Once the point of origin of a suspicious fire is located, an investigator searches for an "accelerant" which is a flammable liquid that may have been used to increase the speed at which the fire spreads. Most arson fires are set using some type of flammable substance to ensure that the fire spreads quickly and does significant damage. Even with the resulting fire, it is rare that the accelerant is completely consumed and can often be found in porous surfaces such as floorboards or plaster. A highly sensitive portable vapor detector can be used to help identify whether accelerants are present in the fire debris. Samples can be collected and taken to the laboratory for positive identification and analysis.

How does chemistry figure into the investigation process?

The most common accelerants are petroleum products like gasoline and kerosene. These liquids are made up of hundreds of different volatile chemicals and will have a unique chemical signature when analyzed. For instance, a sample of gasoline will have a specific chemical composition because the type and relative number of chemical compounds will be different than another type of liquid like kerosene. Thus, chemical analysis is key to determining what accelerant was used.

How do investigators link what they find to a suspect?

Using chemical analysis, one can determine if a fire was caused by arson. For example, if a fire originated in a bedroom and significant amounts of gasoline were found in the debris located there, this would be a logical clue that the fire may have been set on purpose. Furthermore, the chemical signature of the accelerant can be used to link a possible suspect to the crime. If a person is in possession of a flammable substance that exactly matches that found in the fire debris, this would be good circumstantial evidence to prove that the person may be involved with the fire. However, the police would need to find such a person and locate the necessary evidence to be tested.

Are there problems or limitations with current arson investigation techniques?

At the current time it is nearly impossible to determine the exact brand of flammable accelerant through chemical analysis. This is due to the fluctuations in production by the automobile gasoline suppliers. In addition, the heat of the fire may cause the accelerant residue to be changed somewhat due to evaporation of certain chemicals. Finally, the analysis cannot locate the person that may have set the fire if there are no suspects. Such analysis can link someone to a fire only if a person has been identified and a subsequent search has discovered materials that were used to set the fire. For all these reasons the forensic evidence may not be enough to lead to a conviction.

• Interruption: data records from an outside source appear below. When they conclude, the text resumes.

import Summits.BirchSwinnertonDyer.Rank1Residual.X6.RankZeroCertificateErratumRestShape
import HarnessLib

/-!
# Class X6 ∧ analytic rank `0` — the six Rest cells at `p ≥ 5` INHABITED BY NAME in the `hWeq` shape of the
# cell files: `¬ HasErratumPrime`, `ClassX6`, all-split (kernel theorems on Cremona's minimal models)

Cell `bsd-print-x6` (D-0131 (2) print tier, key `x6`; HOME `run/shared/lean/pub/bsd-print-x6/`), typer seat ty3 (gen 4).
Sibling of `RankZeroCertificateErratum.lean` (p548448: `Record.hasErratumPrime_of_check` / `Record.not_hasErratumPrime_of_check`),
`RankZeroCertificateErratumDisplay.lean` (p551397: the Err ∣ Rest partition; `not_hasErratumPrime_cell_138594b1_at5`,
`classX6_cell_138594b1_at5`) and `RankZeroCertificateErratumRestShape.lean` (p553688: `Record.split_of_mult_of_all_splitAt`,
`rest_five_le_all_splitAt`, `split_of_mult_cell_138594b1_at5`). PARTITION (D-0054): leaf X6 ∧ r = 0 (K3 row A6) —
types-the-object-of; closes NONE. HONEST FRAMING: nothing here asserts BSD or any `L`-value; every theorem below is a
statement about the reduction types / `ord_q Δ_min` / supersingularity of an EXPLICIT minimal model, PROVED from
kernel-rechecked integer data; analytic rank `0` and `#Ш_an` of these cells remain the records' two-engine CLAIMS
(`RankZeroCertificateClaim.lean`) and are NOT provided here.

WHAT (for the per-cell files of the RESIDUAL child `EisensteinHalfFiveLeRest`, item stmt-BirchSwinnertonDyer-21116 —
e.g. seat p4's `(12927e1, 7)` closure p551746 and its `…FromInputs` vehicle, seat p1's by-name Rest helper p553143):

* §1 generic `hWeq` adapters from a certified record list and a kernel-decided membership:
  `not_hasErratumPrime_of_exists`, `hasErratumPrime_of_exists`, `classX6_of_exists`, `split_of_mult_of_exists` —
  a consumer at ANY of the 734 cells writes `…_of_exists certified_recordsNN (by decide +kernel) hWeq`.
* §2 the five Rest cells at `p ≥ 5` not already named (`138594b1 @ 5` is in the Display / RestShape files):
  `246697a1, 321518d1, 331554a1 @ 5` and `12927e1, 399190l1 @ 7` — for each, on Cremona's minimal model `hWeq : W = ⟨a₁,…,a₆⟩`:
  `not_hasErratumPrime_cell_<label>_at<p> : ¬ HasErratumPrime W p`, `classX6_cell_<label>_at<p> : ClassX6 W p`,
  `split_of_mult_cell_<label>_at<p> : Mult W q → SplitMult W q` (every bad prime split — `rest_five_le_all_splitAt`);
  `¬ W.HasCM` is then `(classX6_cell_… hWeq).not_hasCM` by name (`ClassX6.not_hasCM`).

Data (Cremona / PARI, two engines = records14–16; bad primes with `ord_q Δ`): `246697a1 = [0,0,1,−292934695,−1929764585205]`,
`N = 11·41·547`, bad `(11,6),(41,1),(547,1)`; `321518d1 = [1,0,0,−80858,−9082420]`, `N = 2·19·8461`, bad `(2,3),(19,2),(8461,3)`;
`331554a1 = [1,0,0,−3453,−78387]`, `N = 2·3·55259`, bad `(2,2),(3,1),(55259,1)`; `12927e1 = [1,0,0,−42189461,−105479619702]`,
`N = 3·31·139`, bad `(3,1),(31,2),(139,1)`; `399190l1 = [1,−1,1,−8615202972,−2594053676135591]`, `N = 2·5·11·19·191`, bad
`(2,1),(5,1),(11,1),(19,21),(191,2)` — all split multiplicative (so at `399190l1 @ 7` the prime `19` with `7 ∣ 21` is split
anyway). References: J. H. Silverman, *AEC* (2009) VII.5 Prop. 5.1 [SilvermanAEC2009]; J. E. Cremona, the elliptic curve
database [Cremona2006].
-/

set_option autoImplicit false

open WeierstrassCurve Literature.NumberTheory.EllipticCurves
  Literature.NumberTheory.EllipticCurves.Rank1Residual
  Summit.BirchSwinnertonDyer.Rank1Residual.Supersingular

namespace Summit.BirchSwinnertonDyer.Rank1Residual.X6.PrintCert

/-! ### §1 Generic `hWeq` adapters: from a certified list and a decided membership to the cell's curve -/

section Adapters

variable {rs : List Record} {W : WeierstrassCurve ℚ} [W.IsElliptic] [W.IsGloballyMinimal]
  {a1 a2 a3 a4 a6 : ℤ} {p : ℕ}

/-- **`¬ HasErratumPrime W p` in the `hWeq` shape** from a certified list containing a record with these a-invariants,
this `p`, and the Rest certificate. [cite: SilvermanAEC2009, VII.5 Prop. 5.1(a) and (b)] -/
theorem not_hasErratumPrime_of_exists (hrs : certified rs = true)
    (h : ∃ r ∈ rs, r.ainvs = [a1, a2, a3, a4, a6] ∧ r.p = p ∧ r.restAt = true)
    (hWeq : W = ⟨a1, a2, a3, a4, a6⟩) : ¬ HasErratumPrime W p := by
  obtain ⟨r, hr, hA, hp, he⟩ := h
  have hc := check_of_mem_of_certified hrs hr
  have hW : W = r.curve := by rw [hWeq]; exact r.curve_eq hA
  subst hW
  subst hp
  exact r.not_hasErratumPrime_of_check hc he

/-- **`HasErratumPrime W p` in the `hWeq` shape** from a certified list containing a record with these a-invariants,
this `p`, and the Err certificate. [cite: SilvermanAEC2009, VII.5 Prop. 5.1(b)] -/
theorem hasErratumPrime_of_exists (hrs : certified rs = true)
    (h : ∃ r ∈ rs, r.ainvs = [a1, a2, a3, a4, a6] ∧ r.p = p ∧ r.errAt = true)
    (hWeq : W = ⟨a1, a2, a3, a4, a6⟩) : HasErratumPrime W p := by
  obtain ⟨r, hr, hA, hp, he⟩ := h
  have hc := check_of_mem_of_certified hrs hr
  have hW : W = r.curve := by rw [hWeq]; exact r.curve_eq hA
  subst hW
  subst hp
  exact r.hasErratumPrime_of_check hc he

/-- **`ClassX6 W p` in the `hWeq` shape** from a certified list containing a record with these a-invariants and this
`p` (the recheck certifies good supersingular reduction at `p` with `a_p = 0` and semistability).
[cite: SilvermanAEC2009, VII.5 Prop. 5.1(a) and (b)] -/
theorem classX6_of_exists [Fact p.Prime] (hrs : certified rs = true)
    (h : ∃ r ∈ rs, r.ainvs = [a1, a2, a3, a4, a6] ∧ r.p = p)
    (hWeq : W = ⟨a1, a2, a3, a4, a6⟩) : ClassX6 W p := by
  obtain ⟨r, hr, hA, hp⟩ := h
  have hc := check_of_mem_of_certified hrs hr
  have hW : W = r.curve := by rw [hWeq]; exact r.curve_eq hA
  subst hW
  subst hp
  exact r.classX6_of_check hc

/-- **All-split in the `hWeq` shape**: from a certified list containing a record with these a-invariants all of whose
listed bad primes carry the split certificate, every multiplicative prime of `W` is split multiplicative.
[cite: SilvermanAEC2009, VII.5 Prop. 5.1(a) and (b)] -/
theorem split_of_mult_of_exists (hrs : certified rs = true)
    (h : ∃ r ∈ rs, r.ainvs = [a1, a2, a3, a4, a6] ∧ (r.bad.all fun t => splitAt r.ainvs t.1) = true)
    (hWeq : W = ⟨a1, a2, a3, a4, a6⟩) (q : ℕ) [Fact q.Prime] (hmult : W.HasMultiplicativeReductionAtPrime q) :
    W.HasSplitMultiplicativeReductionAtPrime q := by
  obtain ⟨r, hr, hA, hall⟩ := h
  have hc := check_of_mem_of_certified hrs hr
  have hW : W = r.curve := by rw [hWeq]; exact r.curve_eq hA
  subst hW
  exact r.split_of_mult_of_all_splitAt hc hall q hmult

end Adapters

/-! ### §2 The Rest cells at `p ≥ 5`, by name (Cremona's minimal models; `138594b1 @ 5` is in the Display / RestShape files) -/

section Cells

variable {W : WeierstrassCurve ℚ} [W.IsElliptic] [W.IsGloballyMinimal]

/-- `246697a1 @ 5`: `¬ HasErratumPrime W 5` (bad primes `11, 41, 547`, all split). [cite: Cremona2006, Table 1 (Cremona label 246697a1)] -/
theorem not_hasErratumPrime_cell_246697a1_at5 (hWeq : W = ⟨0, 0, 1, -292934695, -1929764585205⟩) :
    ¬ HasErratumPrime W 5 :=
  not_hasErratumPrime_of_exists (rs := records14) certified_records14 (by decide +kernel) hWeq

/-- `246697a1 @ 5`: `ClassX6 W 5`. [cite: Cremona2006, Table 1 (Cremona label 246697a1)] -/
theorem classX6_cell_246697a1_at5 [Fact (Nat.Prime 5)] (hWeq : W = ⟨0, 0, 1, -292934695, -1929764585205⟩) :
    ClassX6 W 5 :=
  classX6_of_exists (rs := records14) certified_records14 (by decide +kernel) hWeq

/-- `246697a1 @ 5`: every multiplicative prime is split. [cite: Cremona2006, Table 1 (Cremona label 246697a1)] -/
theorem split_of_mult_cell_246697a1_at5 (hWeq : W = ⟨0, 0, 1, -292934695, -1929764585205⟩) (q : ℕ) [Fact q.Prime]
    (hmult : W.HasMultiplicativeReductionAtPrime q) : W.HasSplitMultiplicativeReductionAtPrime q :=
  split_of_mult_of_exists (rs := records14) certified_records14 (by decide +kernel) hWeq q hmult

/-- `321518d1 @ 5`: `¬ HasErratumPrime W 5` (bad primes `2, 19, 8461`, all split). [cite: Cremona2006, Table 1 (Cremona label 321518d1)] -/
theorem not_hasErratumPrime_cell_321518d1_at5 (hWeq : W = ⟨1, 0, 0, -80858, -9082420⟩) :
    ¬ HasErratumPrime W 5 :=
  not_hasErratumPrime_of_exists (rs := records15) certified_records15 (by decide +kernel) hWeq

/-- `321518d1 @ 5`: `ClassX6 W 5`. [cite: Cremona2006, Table 1 (Cremona label 321518d1)] -/
theorem classX6_cell_321518d1_at5 [Fact (Nat.Prime 5)] (hWeq : W = ⟨1, 0, 0, -80858, -9082420⟩) : ClassX6 W 5 :=
  classX6_of_exists (rs := records15) certified_records15 (by decide +kernel) hWeq

/-- `321518d1 @ 5`: every multiplicative prime is split. [cite: Cremona2006, Table 1 (Cremona label 321518d1)] -/
theorem split_of_mult_cell_321518d1_at5 (hWeq : W = ⟨1, 0, 0, -80858, -9082420⟩) (q : ℕ) [Fact q.Prime]
    (hmult : W.HasMultiplicativeReductionAtPrime q) : W.HasSplitMultiplicativeReductionAtPrime q :=
  split_of_mult_of_exists (rs := records15) certified_records15 (by decide +kernel) hWeq q hmult

/-- `331554a1 @ 5`: `¬ HasErratumPrime W 5` (bad primes `2, 3, 55259`, all split). [cite: Cremona2006, Table 1 (Cremona label 331554a1)] -/
theorem not_hasErratumPrime_cell_331554a1_at5 (hWeq : W = ⟨1, 0, 0, -3453, -78387⟩) : ¬ HasErratumPrime W 5 :=
  not_hasErratumPrime_of_exists (rs := records15) certified_records15 (by decide +kernel) hWeq

/-- `331554a1 @ 5`: `ClassX6 W 5`. [cite: Cremona2006, Table 1 (Cremona label 331554a1)] -/
theorem classX6_cell_331554a1_at5 [Fact (Nat.Prime 5)] (hWeq : W = ⟨1, 0, 0, -3453, -78387⟩) : ClassX6 W 5 :=
  classX6_of_exists (rs := records15) certified_records15 (by decide +kernel) hWeq

/-- `331554a1 @ 5`: every multiplicative prime is split. [cite: Cremona2006, Table 1 (Cremona label 331554a1)] -/
theorem split_of_mult_cell_331554a1_at5 (hWeq : W = ⟨1, 0, 0, -3453, -78387⟩) (q : ℕ) [Fact q.Prime]
    (hmult : W.HasMultiplicativeReductionAtPrime q) : W.HasSplitMultiplicativeReductionAtPrime q :=
  split_of_mult_of_exists (rs := records15) certified_records15 (by decide +kernel) hWeq q hmult

/-- `12927e1 @ 7` (seat p4's Rest-cell closure p551746 uses this model): `¬ HasErratumPrime W 7` (bad primes `3, 31, 139`,
all split). [cite: Cremona2006, Table 1 (Cremona label 12927e1)] -/
theorem not_hasErratumPrime_cell_12927e1_at7 (hWeq : W = ⟨1, 0, 0, -42189461, -105479619702⟩) :
    ¬ HasErratumPrime W 7 :=
  not_hasErratumPrime_of_exists (rs := records16) certified_records16 (by decide +kernel) hWeq

/-- `12927e1 @ 7`: `ClassX6 W 7`. [cite: Cremona2006, Table 1 (Cremona label 12927e1)] -/
theorem classX6_cell_12927e1_at7 [Fact (Nat.Prime 7)] (hWeq : W = ⟨1, 0, 0, -42189461, -105479619702⟩) :
    ClassX6 W 7 :=
  classX6_of_exists (rs := records16) certified_records16 (by decide +kernel) hWeq

/-- `12927e1 @ 7`: every multiplicative prime is split. [cite: Cremona2006, Table 1 (Cremona label 12927e1)] -/
theorem split_of_mult_cell_12927e1_at7 (hWeq : W = ⟨1, 0, 0, -42189461, -105479619702⟩) (q : ℕ) [Fact q.Prime]
    (hmult : W.HasMultiplicativeReductionAtPrime q) : W.HasSplitMultiplicativeReductionAtPrime q :=
  split_of_mult_of_exists (rs := records16) certified_records16 (by decide +kernel) hWeq q hmult

/-- `399190l1 @ 7`: `¬ HasErratumPrime W 7` (bad primes `2, 5, 11, 19, 191`, all split; `ord_19 Δ = 21`).
[cite: Cremona2006, Table 1 (Cremona label 399190l1)] -/
theorem not_hasErratumPrime_cell_399190l1_at7 (hWeq : W = ⟨1, -1, 1, -8615202972, -2594053676135591⟩) :
    ¬ HasErratumPrime W 7 :=
  not_hasErratumPrime_of_exists (rs := records16) certified_records16 (by decide +kernel) hWeq

/-- `399190l1 @ 7`: `ClassX6 W 7`. [cite: Cremona2006, Table 1 (Cremona label 399190l1)] -/
theorem classX6_cell_399190l1_at7 [Fact (Nat.Prime 7)] (hWeq : W = ⟨1, -1, 1, -8615202972, -2594053676135591⟩) :
    ClassX6 W 7 :=
  classX6_of_exists (rs := records16) certified_records16 (by decide +kernel) hWeq

/-- `399190l1 @ 7`: every multiplicative prime is split. [cite: Cremona2006, Table 1 (Cremona label 399190l1)] -/
theorem split_of_mult_cell_399190l1_at7 (hWeq : W = ⟨1, -1, 1, -8615202972, -2594053676135591⟩) (q : ℕ) [Fact q.Prime]
    (hmult : W.HasMultiplicativeReductionAtPrime q) : W.HasSplitMultiplicativeReductionAtPrime q :=
  split_of_mult_of_exists (rs := records16) certified_records16 (by decide +kernel) hWeq q hmult

end Cells

end Summit.BirchSwinnertonDyer.Rank1Residual.X6.PrintCert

How is forensic evidence in an arson case viewed by the courts?

There are two types of evidence: direct and circumstantial. Direct evidence is defined as eyewitness testimony. Forensic evidence, such as the chemical analysis of fire debris, is considered circumstantial. Before it can be considered by the court, a scientific procedure must be deemed reproducible and accurate. In the United States, most of the decision- making power regarding whether scientific evidence is admissible is held by the court judge presiding over the case. Most testimony involving this type of forensic evidence is given by expert witnesses, such as scientists working in the laboratory where the analysis was performed. In most cases the forensic evidence can be quite convincing if presented to the jury in a clear manner. Forensic evidence is becoming more important and widespread as the scientific techniques used to analyze samples become better and easier to use.

How are College of Wooster students learning to use forensic science techniques?

Chemistry students at The College of Wooster learn to use the sophisticated instrumentation necessary to carry out arson investigations and other types of forensic chemical analysis. Students in my class actually perform an investigation into a fictitious murder using chemical analysis. This gives them a chance to practice the skills they learned in the classroom and the lab in a "real-life" situation. Students not only learn about what is currently done, but help develop new forensic methods in their research projects. Last summer, for example, a Wooster student investigated a new method of detecting accelerants from fire debris. These findings will be published nationwide.